Egypt’s High Constitutional Court’s (HCC) decision Tuesday to reject President Mohamed Morsi’s decree reinstating parliament on the grounds that it failed to offer a precise time frame for parliamentary re-elections has sparked debate amongst legal and constitutional experts.

Celebrated lawyer and constitutional expert Essam El-Islamobali told Al-Ahram Arabic language news website that the HCC’s most recent verdict was "natural" and that there was "nothing wrong with it." He added that it would be unlikely that the president would defy the court’s decision.

Leading member of the liberal Wafd Party and legal expert Bahaa Abu Shouka concurred, saying the president should respect the HCC ruling.

Shouka added that Morsi must not further flout the HCC’s judgment by following the advice of key parliamentarians, like Legislative Affairs Committee head Mahmoud El-Khodari who called for a national referendum, Tuesday, to decide whether the parliament should be disbanded or not.

Cairo University law professor Tharwat Badawy disagreed: "This court ruling is completely invalid. Presidential decrees exercise the executive power which the court should not intervene in, this has never happened before neither in Egypt or France or any country."

Dr. Mahmoud Kabish, dean of Cairo University’s Faculty of Law, also maintained that the ruling was not within the HCC’s mandate. Kabish claimed that rejecting the presidential decree is an administrative decision not a constitutional one.

However, he added, the initial ruling disbanding parliament should still be respected as "we are not living in a dictatorship which does not obey or respect the country's laws and the judiciary."

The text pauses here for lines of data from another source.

/-- item stmt-PneNP-10858 · crux · rank 4 · open · by planner
why it might fail: Planted band junctions and exact reducedness/balance constraints create degree-polylog-visible biases unless the planting is posterior-matched; uniform genus-g gluings have the wrong face-degree profile (refuter-14's flaw), and coloured multi-matrix correlators may not close.
sources: HarerZagier1986, KuniskyWeinBandeira2019 Def 1.14, Prop 1.15, Hopkins2018 §2.3, CalegariWalker2013 §2 (subword statistics at scale log m), HolmgrenWein2021 Def 1
[crux] REPAIRED LowDegreeQuietPlanting (pre-emptive 1:1 restatement, same defect class as
stmt-PneNP-2493: with `for every n` the item fails at n = 1, where no reduced balanced word of
length 2 exists so f == 1 gives 1 <= B*0, and at n in {0,2,5} where theta(2n) = 0 admits no pairing;
now BOTH the support clause and the moment inequality are asked only eventually in n). Low-degree
rung of the planting: for every q >= 1 there are B and laws PL_n on words Fin 2n -> letters such
that for all large n: PL_n is supported on reduced balanced words admitting a pairing of genus <=
theta(2n) + theta(2n)/q, and for every f in the real span of juntas on <= (floor(log_2 2n))^2 letter
positions, (E_{PL_n} f)^2 <= B * E_{NULL_n}[f^2] (E_NULL = average over the reduced balanced words)
-- i.e. the squared low-degree likelihood ratio ||L^{<=D}||^2 w.r.t. the non-product null is <= B
uniformly in n (variational form). The statistics are face/corner correlators of random gluings:
Harer-Zagier / Wick calculus for letter-coloured one-vertex maps; degree (log m)^2 includes all comb
statistics of bounded complexity. Evidence for PlantedGenusPseudorandomR, never a substitute (no
low-degree-to-PPT transfer -/
@[route_item "route-PneNP-BavardGap"]
def LowDegreeQuietPlantingR : Prop :=
  ∀ q : ℕ, 0 < q → ∃ B : ℝ, ∃ PL : (n : ℕ) → PMF (Fin (2 * n) → Fin 2 × Bool), ∀ᶠ n in Filter.atTop, (∀ w ∈ (PL n).support, w ∈ (Finset.univ.filter fun w : Fin ((2 * n)) → Fin 2 × Bool => FreeGroup.reduce (List.ofFn w) = List.ofFn w ∧ ∀ a : Fin 2, (Finset.univ.filter fun i => w i = (a, true)).card = (Finset.univ.filter fun i => w i = (a, false)).card) ∧ (∃ π : Equiv.Perm (Fin (List.ofFn w).length), (∀ i, π (π i) = i) ∧ (∀ i, π i ≠ i) ∧ (∀ i, (List.ofFn w).get (π i) = (((List.ofFn w).get i).1, !((List.ofFn w).get i).2)) ∧ (List.ofFn w).length / 2 + 1 ≤ 2 * (((2 * n)) / (6 * Nat.log 3 ((2 * n))) + ((2 * n)) / (6 * Nat.log 3 ((2 * n))) / q) + (Multiset.card (Equiv.Perm.cycleType ((finRotate (List.ofFn w).length).trans π)) + (Finset.univ.filter fun c => ((finRotate (List.ofFn w).length).trans π) c = c).card))) ∧ ∀ f : (Fin (2 * n) → Fin 2 × Bool) → ℝ, f ∈ Submodule.span ℝ {h : (Fin (2 * n) → Fin 2 × Bool) → ℝ | ∃ T : Finset (Fin (2 * n)), T.card ≤ (Nat.log 2 (2 * n)) ^ 2 ∧ ∀ x y : Fin (2 * n) → Fin 2 × Bool, (∀ i ∈ T, x i = y i) → h x = h y} → (∑ w, (PL n w).toReal * f w) ^ 2 ≤ B * ((∑ w ∈ (Finset.univ.filter fun w : Fin ((2 * n)) → Fin 2 × Bool => FreeGroup.reduce (List.ofFn w) = List.ofFn w ∧ ∀ a : Fin 2, (Finset.univ.filter fun i => w i = (a, true)).card = (Finset.univ.filter fun i => w i = (a, false)).card), f w ^ 2) / (((Finset.univ.filter fun w : Fin ((2 * n)) → Fin 2 × Bool => FreeGroup.reduce (List.ofFn w) = List.ofFn w ∧ ∀ a : Fin 2, (Finset.univ.filter fun i => w i = (a, true)).card = (Finset.univ.filter fun i => w i = (a, false)).card)).card : ℝ))

/-- item stmt-PneNP-2495 · crux · rank 5 · open · by planner
why it might fail: cl - scl could be O(1) in probability: multi-sheet extremal surfaces (Calegari2009 rationality, finite covering degree) might be matched by one-sheet surfaces up to bounded absorbers; nothing beyond cl >= scl + 1/2 is known for random words.
sources: Calegari2009, CalegariWalker2013 Thm 4.1, Remark 4.15, Heuer2020 §2.2 (gap 1/2), Example 2.3, Culler1981
[crux] Second-order lifeline of X: for every K, Pr_{w}[pg(w) <= scl(w) + K] -> 0 over uniform
reduced balanced words of length 2n, where scl is stated inline as inf_k cl(x^{k+1})/(k+1) with
cl(x) = least length of a list of commutators with product x in FreeGroup (Fin 2) (pg >= cl >= scl).
Says the Bavard integrality gap of a random word tends to infinity in probability; it keeps X
consistent with Calegari's polynomial-time scl for EVERY C (the LP certificate ceil(scl + 1/2) is
then never C-tight on half the words), whether or not FirstOrderGap holds. Only cl >= scl + 1/2
(Duncan-Howie gap, Heuer2020 §2.2) is known. -/
@[route_item "route-PneNP-BavardGap"]
def GapDivergesInProbability : Prop :=
  ∀ K : ℕ, Filter.Tendsto (fun n : ℕ => ((((Finset.univ.filter fun w : Fin ((2 * n)) → Fin 2 × Bool => FreeGroup.reduce (List.ofFn w) = List.ofFn w ∧ ∀ a : Fin 2, (Finset.univ.filter fun i => w i = (a, true)).card = (Finset.univ.filter fun i => w i = (a, false)).card)).filter fun w => (((sInf {t : ℕ | (∃ π : Equiv.Perm (Fin (List.ofFn w).length), (∀ i, π (π i) = i) ∧ (∀ i, π i ≠ i) ∧ (∀ i, (List.ofFn w).get (π i) = (((List.ofFn w).get i).1, !((List.ofFn w).get i).2)) ∧ (List.ofFn w).length / 2 + 1 ≤ 2 * (t) + (Multiset.card (Equiv.Perm.cycleType ((finRotate (List.ofFn w).length).trans π)) + (Finset.univ.filter fun c => ((finRotate (List.ofFn w).length).trans π) c = c).card))}) : ℕ) : ℝ) ≤ ((fun x : FreeGroup (Fin 2) => ⨅ k : ℕ, (((fun x : FreeGroup (Fin 2) => sInf {g : ℕ | ∃ l : List (FreeGroup (Fin 2) × FreeGroup (Fin 2)), l.length = g ∧ (l.map fun p => p.1 * p.2 * p.1⁻¹ * p.2⁻¹).prod = x})) (x ^ (k + 1)) : ℝ) / ((k : ℝ) + 1))) (FreeGroup.mk (List.ofFn w)) + K).card : ℝ) / (((Finset.univ.filter fun w : Fin ((2 * n)) → Fin 2 × Bool => FreeGroup.reduce (List.ofFn w) = List.ofFn w ∧ ∀ a : Fin 2, (Finset.univ.filter fun i => w i = (a, true)).card = (Finset.univ.filter fun i => w i = (a, false)).card)).card : ℝ)) Filter.atTop (nhds 0)

/-- item stmt-PneNP-10859 · support · rank 9 · closed · proved by Summit.PneNP.PneNP.Theorems.bavardGap_plantedGlueR_proof @ ecf033093e84 (prover) · by planner
sources: Feige2002 §1.1 (shape of the argument), tree: Literature.Computability.Complexity.PolyTimeComputable.comp_holds, RandAlg IsPolyTime.ofDet_holds
[support] Glue FirstOrderGap -> PlantedGenusPseudorandomR -> BavardGapUncertifiable (rev 2:
re-pointed at the repaired crux; provable now, machine plumbing only). Towards not-X at C = 0
suppose a sound poly-time refuter R is 0-tight on >= half of NULL_n for all large n; take q0 from
FirstOrderGap, PL from PlantedGenusPseudorandomR at q = q0, and the deterministic distinguisher
D(1^n, x) := R(decode x, theta(2n) + theta(2n)/q0) (RandAlg.ofDet; PPT by IsPolyTime.ofDet_holds +
PolyTimeComputable.comp_holds: parse boolPair(unary n)(code w), compute the threshold, re-encode,
run R). For all large n: on PL_n the planted pairing has genus <= threshold, so soundness forces D =
0 (the support clause holds eventually -- enough); on NULL_n, D = 1 whenever R is tight at w and
pg(w) > theta + theta/q0, which has probability >= 1/2 - o(1) by FirstOrderGap; hence advantage >=
1/4 for all large n, contradicting the crux's `advantage < 1/4 infinitely often`. -/
@[route_item "route-PneNP-BavardGap"]
def PlantedGlueR : Prop :=
  FirstOrderGap → PlantedGenusPseudorandomR → BavardGapUncertifiable

/-- item stmt-PneNP-2496 · support · rank 9 · open · by planner
sources: CalegariWalker2013 Prop 4.2, Prop 4.9, Lemma 3.7
[support] Refuting side of FirstOrderGap (filed so it is provable as a theorem in its own right:
'commutator length of a random word'): for every q >= 1, Pr[pg(w) <= theta(2n) + theta(2n)/q] -> 1,
i.e. cl(w) = (1+o(1)) log(3) m/(6 log m) = (1+o(1)) scl(w) whp. A proof would be a single-sheet
version of Calegari-Walker's tripod construction (Prop 4.2) with an absorber for unmatched mass; the
lower bound cl >= scl >= (1-eps)theta is CW Prop 4.9. If proved,
PlantedGenusPseudorandom/LowDegreeQuietPlanting lose their explicit window (kill criterion for the
planted mechanism; X then rests on GapDivergesInProbability). -/
@[route_item "route-PneNP-BavardGap"]
def ClAsymptoticToScl : Prop :=
  ∀ q : ℕ, 0 < q → Filter.Tendsto (fun n : ℕ => ((((Finset.univ.filter fun w : Fin ((2 * n)) → Fin 2 × Bool => FreeGroup.reduce (List.ofFn w) = List.ofFn w ∧ ∀ a : Fin 2, (Finset.univ.filter fun i => w i = (a, true)).card = (Finset.univ.filter fun i => w i = (a, false)).card)).filter fun w => (∃ π : Equiv.Perm (Fin (List.ofFn w).length), (∀ i, π (π i) = i) ∧ (∀ i, π i ≠ i) ∧ (∀ i, (List.ofFn w).get (π i) = (((List.ofFn w).get i).1, !((List.ofFn w).get i).2)) ∧ (List.ofFn w).length / 2 + 1 ≤ 2 * (((2 * n)) / (6 * Nat.log 3 ((2 * n))) + ((2 * n)) / (6 * Nat.log 3 ((2 * n))) / q) + (Multiset.card (Equiv.Perm.cycleType ((finRotate (List.ofFn w).length).trans π)) + (Finset.univ.filter fun c => ((finRotate (List.ofFn w).length).trans π) c = c).card))).card : ℝ) / (((Finset.univ.filter fun w : Fin ((2 * n)) → Fin 2 × Bool => FreeGroup.reduce (List.ofFn w) = List.ofFn w ∧ ∀ a : Fin 2, (Finset.univ.filter fun i => w i = (a, true)).card = (Finset.univ.filter fun i => w i = (a, false)).card)).card : ℝ)) Filter.atTop (nhds 1)

/-- item stmt-PneNP-2497 · support · rank 9 · open · by planner
sources: CalegariWalker2013 Lemma 3.7, Prop 4.9, Lemmas 4.12-4.14, Calegari2009, Culler1981
[support] The lower edge of the window, made effective (planner's reading of CalegariWalker2013
§4.5-4.7, to be proved): for every q >= 1 there is a polynomial-time SOUND refuter R (R(w,t)=true =>
pg(w) > t) that fires at threshold theta(2n) - theta(2n)/q with probability -> 1 over uniform
reduced balanced words. Two proofs are possible: (a) comb search -- R checks 'few inverse repeats of
length >= (1+delta)lambda, local distinctness, and no delta-regular comb of complexity d = O(q) with
L/(2d+1) > 1/2 + 1/(4q)' in time m^{O(d)}; soundness for ALL words via Culler's fatgraph + Lemma 3.7
averaging + Lemma 4.12, completeness on random words via Lemma 4.14; (b) Calegari's LP: R fires iff
t < scl(w) (cl >= scl), complete by CW Prop 4.9 -- needs scl in FP formalised. Documents why the
route never plants below theta. -/
@[route_item "route-PneNP-BavardGap"]
def CombRefutation : Prop :=
  ∀ q : ℕ, 0 < q → ∃ R : List (Fin 2 × Bool) × ℕ → Bool, Literature.Computability.Complexity.PolyTimeComputable (fun p : List (Fin 2 × Bool) × ℕ => Literature.Computability.Complexity.boolPair ((p.1).flatMap fun a => [decide (a.1 = 1), a.2]) (Computability.unaryEncodeNat p.2)) Computability.encodeBool R ∧ (∀ (l : List (Fin 2 × Bool)) (t : ℕ), R (l, t) = true → ¬ (∃ π : Equiv.Perm (Fin (l).length), (∀ i, π (π i) = i) ∧ (∀ i, π i ≠ i) ∧ (∀ i, (l).get (π i) = (((l).get i).1, !((l).get i).2)) ∧ (l).length / 2 + 1 ≤ 2 * (t) + (Multiset.card (Equiv.Perm.cycleType ((finRotate (l).length).trans π)) + (Finset.univ.filter fun c => ((finRotate (l).length).trans π) c = c).card))) ∧ Filter.Tendsto (fun n : ℕ => ((((Finset.univ.filter fun w : Fin ((2 * n)) → Fin 2 × Bool => FreeGroup.reduce (List.ofFn w) = List.ofFn w ∧ ∀ a : Fin 2, (Finset.univ.filter fun i => w i = (a, true)).card = (Finset.univ.filter fun i => w i = (a, false)).card)).filter fun w => R (List.ofFn w, ((2 * n)) / (6 * Nat.log 3 ((2 * n))) - ((2 * n)) / (6 * Nat.log 3 ((2 * n))) / q) = true).card : ℝ) / (((Finset.univ.filter fun w : Fin ((2 * n)) → Fin 2 × Bool => FreeGroup.reduce (List.ofFn w) = List.ofFn w ∧ ∀ a : Fin 2, (Finset.univ.filter fun i => w i = (a, true)).card = (Finset.univ.filter fun i => w i = (a, false)).card)).card : ℝ)) Filter.atTop (nhds 1)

Badawy argued that the ruling may have a political motive and that it was expected from a court that "includes remnants of the old regime."

Reformist judge Zakaria Abdel-Aziz agreed, commenting that many of the HCC rulings reflect the current political situation more than they do Egyptian law.

The former head of the Judges' Club added that there are no regulations for choosing HCC members and criticised some of the court’s judges including Tahani El-Gabali and former head Farouk Sultan.